* PROBLEM REQUIREMENTS *
Please take the lines from the one holding "the two route" through the one holding "7 stubs, all" in the data below and copy them exactly.

Dataset entries:
-- Opening Marker --
import Summits.NavierStokesRegularity.NavierStokesRegularity.Theses.TautLoopKelvin
import Summits.NavierStokesRegularity.NavierStokesRegularity.Theses.CirculationRelay
import Summits.NavierStokesRegularity.NavierStokesRegularity.Theorems.TautLoopKelvinCirculationFloorBallFlux
import Summits.NavierStokesRegularity.NavierStokesRegularity.Theorems.TautLoopKelvinCirculationFloorCoreUnitScale
import Summits.NavierStokesRegularity.NavierStokesRegularity.Theorems.TautLoopKelvinCirculationFloorBlockScaling
import Summits.NavierStokesRegularity.NavierStokesRegularity.Theorems.TautLoopKelvinCirculationFloorDyadicBridge
import Summits.NavierStokesRegularity.NavierStokesRegularity.Theorems.TautLoopKelvinCirculationFloorExtension
import Literature.Analysis.FluidPDE.TaoLocalisationHolds
import Literature.Analysis.FluidPDE.LerayLocalRegularH1Proofs
import HarnessLib

/-!
# `TautLoopKelvin.CirculationFloor` (= `CirculationRelay.CirculationFloor`): the Kelvin-battery floor, PROVED

Crux item `stmt-NavierStokesRegularity-1538` (rank 4 of `route-NavierStokesRegularity-TautLoopKelvin`, rank 9 of
`route-NavierStokesRegularity-CirculationRelay`; the two route copies are the same proposition by `rfl`). Line
`birth` (registered skeleton `Cruxes/CirculationFloor/Lines/birth.lean`, reshaped by the lead into 7 stubs, all
landed under `Theorems/TautLoopKelvinCirculationFloor*.lean`). This file is the sorry-free skeleton: the glue
`sliceRegularity` (Tao 2013 on closed sub-slabs), `dyadicSmall_of_ballFlux` (the circulation → Besov conversion,
from `stub_coreUnitScale` + `stub_blockScaling` + `stub_dyadicBridge`) and the contrapositive composition
`circulationFloor_proof` with `stub_ballFlux_of_smallCircles` and `stub_extension_of_dyadicSmall`.

THE THEOREM. There is an absolute `c₀ > 0` such that for every `ν, T > 0` and every classical solution `(u, p)` of
unforced Navier–Stokes on `ℝ³ × [0,T)` which is Leray–Hopf on `[0,T)` from the rapidly decaying datum `u 0` and
has NO smooth extension past `T`, and every `δ > 0`, some slice `t ∈ [0,T)` carries a planar circle (centre `c`,
orthonormal frame `e₁ e₂`, radius `0 < r ≤ δ`) with circulation `|∮ u(t)·dl| ≥ c₀ ν`.

PROOF (contrapositive: small circulations on all small circles ⇒ smooth extension past `T`).
1. `stub_ballFlux_of_smallCircles`: circles ⇒ normal vorticity fluxes `|∫_{B_ρ(x)} ⟪curl u(t), n⟫| ≤ 2ρε`
   (slicing + Stokes on discs).
2. `sliceRegularity`: every slice is smooth, divergence free, with bounded derivatives of all orders (Tao 2013,
   `tao2011_hasBoundedSobolevNormsOn_holds`, the only use of the rapid decay of the datum).
3. `stub_coreUnitScale` (the circulation Bernstein inequality `‖Δ̇₀v‖_∞ ≤ C ε`, physical space: `K₀ = -Σ∂ₖ∂ₖL`,
   `∂ₖL = Mₖ ⋆ 𝟙_{B(0,θ)}` by symbol division through `𝓕𝟙_B`, `Δv = -curl curl v`) transported to every dyadic
   scale by `stub_blockScaling` and converted to Cheskidov–Shvydkoy's quantity by `stub_dyadicBridge`:
   `limsup_j sup_t 2^{-j}‖Δ̇_j U(t)‖_∞ ≤ K ε`.
4. `stub_extension_of_dyadicSmall`: Cheskidov–Shvydkoy 2010 Lemma 3.2 (`cheskidov_shvydkoy_dyadic_regular_holds`,
   PROVED in tree) + Leray continuation through `t = T`.
With `c₀ := c/(2K)` the smallness `K c₀ ν = cν/2 < cν` holds and the extension contradicts the hypothesis.

## References

* A. Cheskidov, R. Shvydkoy, Arch. Ration. Mech. Anal. 195 (2010) = arXiv:0708.3067, Lemma 3.2. [CheskidovShvydkoy2010]
* H. Bahouri, J.-Y. Chemin, R. Danchin, *Fourier Analysis and Nonlinear PDE* (2011), Lemma 2.1–2.2. [BahouriCheminDanchin2011]
* T. Tao, Anal. PDE 6 (2013) = arXiv:1108.1165, Cor. 11.1, Thm. 5.4. [Tao2011]
-/

noncomputable section

open Set MeasureTheory Filter Topology
open scoped SchwartzMap ENNReal

-- the summit and its single sub-problem share the name (CONVENTIONS §1), as in every Theorems file
set_option linter.dupNamespace false

namespace Summit.NavierStokesRegularity.NavierStokesRegularity.Theorems

open Literature.Analysis Literature.Analysis.FluidPDE Literature.Analysis.FunctionSpaces
open Summit.NavierStokesRegularity.NavierStokesRegularity.Theorems.CirculationFloor.Birth

/-- **Per-slice regularity** (glue of PROVED tree facts). Every slice `u t`, `t ∈ [0,T)`, of a classical
Leray–Hopf solution from a rapidly decaying datum is smooth, divergence free, and has bounded derivatives of all
orders: Tao 2013 (Cor. 11.1 + Thm. 5.4, tree `tao2011_hasBoundedSobolevNormsOn_holds`) on the closed slab
`[0, (t+T)/2]`, energy from the Leray–Hopf inequality, then the Sobolev imbedding
`exists_forall_norm_iteratedFDeriv_le_of_hasBoundedSobolevNormsOn`. [folklore] -/
theorem circulationFloor_sliceRegularity {ν T : ℝ} (hν : 0 < ν)
    {u : ℝ → EuclideanSpace ℝ (Fin 3) → EuclideanSpace ℝ (Fin 3)} {p : ℝ → EuclideanSpace ℝ (Fin 3) → ℝ}
    (hcl : IsClassicalNSSolutionOn (Set.Ico 0 T) ν 0 u p) (hLH : IsLerayHopfOn T ν 0 (u 0) u)
    (hdec : HasRapidSpatialDecay (u 0)) {t : ℝ} (ht : t ∈ Set.Ico 0 T) :
    ContDiff ℝ (⊤ : ℕ∞) (u t) ∧ (∀ n : ℕ, ∃ B : ℝ, ∀ x, ‖iteratedFDeriv ℝ n (u t) x‖ ≤ B) ∧
      VectorCalculus.IsDivFree (u t) := by
  have hsmooth : ContDiff ℝ (⊤ : ℕ∞) (u t) := hcl.contDiff_velocity ht
  refine ⟨hsmooth, ?_, hcl.divFree t ht⟩
  -- Tao 2013 on the closed slab `[0, T₁]`, `T₁ = (t + T)/2`
  set T₁ : ℝ := (t + T) / 2 with hT₁
  have hT₁pos : 0 < T₁ := by rw [hT₁]; linarith [ht.1, ht.2]
  have hT₁T : T₁ < T := by rw [hT₁]; linarith [ht.2]
  have htT₁ : t ∈ Icc 0 T₁ := ⟨ht.1, by rw [hT₁]; linarith [ht.2]⟩
  have hsol' : IsClassicalNSSolutionOn (Icc 0 T₁) ν 0 u p :=
    hcl.mono (Icc_subset_Ico_right hT₁T) (uniqueDiffOn_Icc hT₁pos)
  have hEn' : ∃ C : NNReal, ∀ s ∈ Icc 0 T₁, ∫⁻ x, ‖u s x‖ₑ ^ 2 ≤ C :=
    ⟨(2 * VectorCalculus.kineticEnergy (u 0)).toNNReal, fun s hs =>
      hLH.lintegral_enorm_sq_le hν.le ⟨hs.1, hs.2.trans hT₁T.le⟩⟩
  have hB : HasBoundedSobolevNormsOn (Icc 0 T₁) u :=
    tao2011_hasBoundedSobolevNormsOn_holds hν hT₁pos hsol' hEn' hdec
  intro n
  obtain ⟨C, hC⟩ := exists_forall_norm_iteratedFDeriv_le_of_hasBoundedSobolevNormsOn
    (fun s hs => hsol'.contDiff_velocity hs) hB n
  exact ⟨C, fun x => hC t htT₁ x⟩

/-- **The circulation → Besov conversion** (birth stub 2, PROVED from `stub_coreUnitScale`,
`stub_blockScaling`, `stub_dyadicBridge` and `circulationFloor_sliceRegularity`). There is an ABSOLUTE `K > 0`
such that for every classical Leray–Hopf solution `(u,p)` on `ℝ³ × [0,T)` from a rapidly decaying datum and all
`δ, ε > 0`: if along every slice `t ∈ [0,T)` every ball of radius `0 < ρ ≤ δ` carries normal vorticity flux
`≤ 2ρε`, then the slices have tempered distributions `U t` with
`limsup_{j→∞} sup_{t∈(0,T)} 2^{-j} ‖Δ̇_j U(t)‖_∞ ≤ K ε`. [folklore] -/
theorem circulationFloor_dyadicSmall_of_ballFlux :
    ∃ K : ℝ, 0 < K ∧ ∀ (ν T : ℝ), 0 < ν → 0 < T →
      ∀ (u : ℝ → EuclideanSpace ℝ (Fin 3) → EuclideanSpace ℝ (Fin 3)) (p : ℝ → EuclideanSpace ℝ (Fin 3) → ℝ),
        Literature.Analysis.FluidPDE.IsClassicalNSSolutionOn (Set.Ico 0 T) ν 0 u p →
        Literature.Analysis.FluidPDE.IsLerayHopfOn T ν 0 (u 0) u →
        Literature.Analysis.FluidPDE.HasRapidSpatialDecay (u 0) →
        ∀ (δ ε : ℝ), 0 < δ → 0 < ε →
          (∀ t ∈ Set.Ico 0 T, ∀ (x n : EuclideanSpace ℝ (Fin 3)) (ρ : ℝ), ‖n‖ = 1 → 0 < ρ → ρ ≤ δ →
              |∫ y in Metric.ball x ρ, inner ℝ (Literature.Analysis.FluidPDE.curl (u t) y) n| ≤ 2 * ρ * ε) →
          ∃ U : ℝ → TemperedDistribution (EuclideanSpace ℝ (Fin 3)) (EuclideanSpace ℂ (Fin 3)),
            (∀ t ∈ Set.Icc 0 T, Literature.Analysis.FluidPDE.IsDistributionOf (u t) (U t)) ∧
            Filter.limsup (fun j : ℕ => ⨆ t ∈ Set.Ioo 0 T,
                Literature.Analysis.FunctionSpaces.lpBlockWeight (-1) ⊤ (U t) (j : ℤ)) Filter.atTop ≤
              ENNReal.ofReal (K * ε) := by
  obtain ⟨C, θ, hC, hθ, hθ1, hcore⟩ := stub_coreUnitScale
  have hscaled := stub_blockScaling C θ hC hθ hθ1 hcore
  refine ⟨C, hC, ?_⟩
  intro ν T hν hT u p hcl hLH hdec δ ε hδ hε hball
  -- a dyadic scale below `δ`: `θ 2^{-J} ≤ δ`
  obtain ⟨J, hJ⟩ : ∃ J : ℕ, θ * (2 : ℝ) ^ (-(J : ℤ)) ≤ δ := by
    obtain ⟨J, hJ⟩ := exists_pow_lt_of_lt_one (div_pos hδ hθ) (by norm_num : (1 / 2 : ℝ) < 1)
    refine ⟨J, ?_⟩
    rw [zpow_neg, zpow_natCast, ← inv_pow, show ((2 : ℝ)⁻¹) = 1 / 2 by norm_num]
    have := (lt_div_iff₀ hθ).1 hJ
    linarith [mul_comm ((1 / 2 : ℝ) ^ J) θ]
  -- the pointwise block bounds on every slice, at every scale `j ≥ J`
  have hblock : ∀ t ∈ Set.Ico 0 T, ∀ j : ℕ, J ≤ j → ∀ x : EuclideanSpace ℝ (Fin 3),
      ‖blockFn (j : ℤ) (u t) x‖ ≤ C * (2 : ℝ) ^ j * ε := by
    intro t ht j hj x
    obtain ⟨hsm, hbd, hdiv⟩ := circulationFloor_sliceRegularity hν hcl hLH hdec ht
    refine hscaled (u t) hsm hbd hdiv j ε hε.le ?_ x
    intro y m
    have hr : 0 < θ * (2 : ℝ) ^ (-(j : ℤ)) := mul_pos hθ (zpow_pos two_pos _)
    have hrδ : θ * (2 : ℝ) ^ (-(j : ℤ)) ≤ δ := by
      refine le_trans (mul_le_mul_of_nonneg_left ?_ hθ.le) hJ
      exact zpow_le_zpow_right₀ (by norm_num) (by omega)
    exact hball t ht y (EuclideanSpace.single m (1 : ℝ)) _ (by simp) hr hrδ
  exact stub_dyadicBridge ν T hT u hLH C ε J hC.le hε.le hblock

/-- **`TautLoopKelvin.CirculationFloor` — the Kelvin-battery floor in loop language, PROVED** (crux item
`stmt-NavierStokesRegularity-1538`): the crux BY NAME from the landed stubs. `c₀ := c/(2K)` with `K` from
`circulationFloor_dyadicSmall_of_ballFlux` and `c` from `stub_extension_of_dyadicSmall`; contrapositive
(`by_contra` + `push Not`): if no circle of radius `≤ δ` at any `t < T` carries `c₀ν`, `stub_ballFlux_of_smallCircles`
(slices are `C¹`) bounds every small-ball vorticity flux by `2ρ c₀ν`, the conversion makes the dyadic limsup
`≤ ofReal (K c₀ ν) = ofReal (cν/2) < ofReal (cν)`, and the Cheskidov–Shvydkoy continuation extends the solution
past `T`, contradicting `¬ HasSmoothExtensionPast`. [cite: CheskidovShvydkoy2010, Lemma 3.2] -/
theorem circulationFloor_proof : Theses.TautLoopKelvin.CirculationFloor := by
  obtain ⟨K, hK, hS2⟩ := circulationFloor_dyadicSmall_of_ballFlux
  obtain ⟨c, hc, hS3⟩ := stub_extension_of_dyadicSmall
  refine ⟨c / (2 * K), by positivity, ?_⟩
  intro ν T hν hT u p hcl hLH hdec hext δ hδ
  by_contra H
  push Not at H
  have hε : 0 < c / (2 * K) * ν := by positivity
  have hball : ∀ t ∈ Set.Ico 0 T, ∀ (x n : EuclideanSpace ℝ (Fin 3)) (ρ : ℝ), ‖n‖ = 1 → 0 < ρ → ρ ≤ δ →
      |∫ y in Metric.ball x ρ, inner ℝ (Literature.Analysis.FluidPDE.curl (u t) y) n| ≤
        2 * ρ * (c / (2 * K) * ν) := by
    intro t ht x n ρ hn hρ hρδ
    have h1 : ContDiff ℝ 1 (u t) := (hcl.contDiff_velocity ht).of_le (by exact_mod_cast le_top)
    refine stub_ballFlux_of_smallCircles (u t) h1 δ _ hδ hε.le ?_ x n ρ hn hρ hρδ
    intro c' e₁ e₂ r hr hrδ he₁ he₂ he12
    exact (H t ht c' e₁ e₂ r hr hrδ he₁ he₂ he12).le
  obtain ⟨U, hU, hsmall⟩ := hS2 ν T hν hT u p hcl hLH hdec δ _ hδ hε hball
  have hlt : Filter.limsup (fun j : ℕ => ⨆ t ∈ Set.Ioo 0 T,
      Literature.Analysis.FunctionSpaces.lpBlockWeight (-1) ⊤ (U t) (j : ℤ)) Filter.atTop <
        ENNReal.ofReal (c * ν) := by
    refine lt_of_le_of_lt hsmall ?_
    rw [ENNReal.ofReal_lt_ofReal_iff (mul_pos hc hν)]
    have hKc : K * (c / (2 * K) * ν) = c * ν / 2 := by
      field_simp
    rw [hKc]
    linarith [mul_pos hc hν]
  exact hext (hS3 ν T hν hT u p hcl hLH hdec U hU hlt)

/-- **`CirculationRelay.CirculationFloor`, PROVED** — the shared item's copy in the route
`route-NavierStokesRegularity-CirculationRelay` (rank 9) is the same proposition (`rfl`). [cite: CheskidovShvydkoy2010, Lemma 3.2] -/
theorem circulationRelay_circulationFloor_proof : Theses.CirculationRelay.CirculationFloor :=
  circulationFloor_proof

end Summit.NavierStokesRegularity.NavierStokesRegularity.Theorems

end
-- Closing Marker --
* FINISHED EXERCISE *
`route-NavierStokesRegularity-CirculationRelay`; the two route copies are the same proposition by `rfl`). Line
`birth` (registered skeleton `Cruxes/CirculationFloor/Lines/birth.lean`, reshaped by the lead into 7 stubs, all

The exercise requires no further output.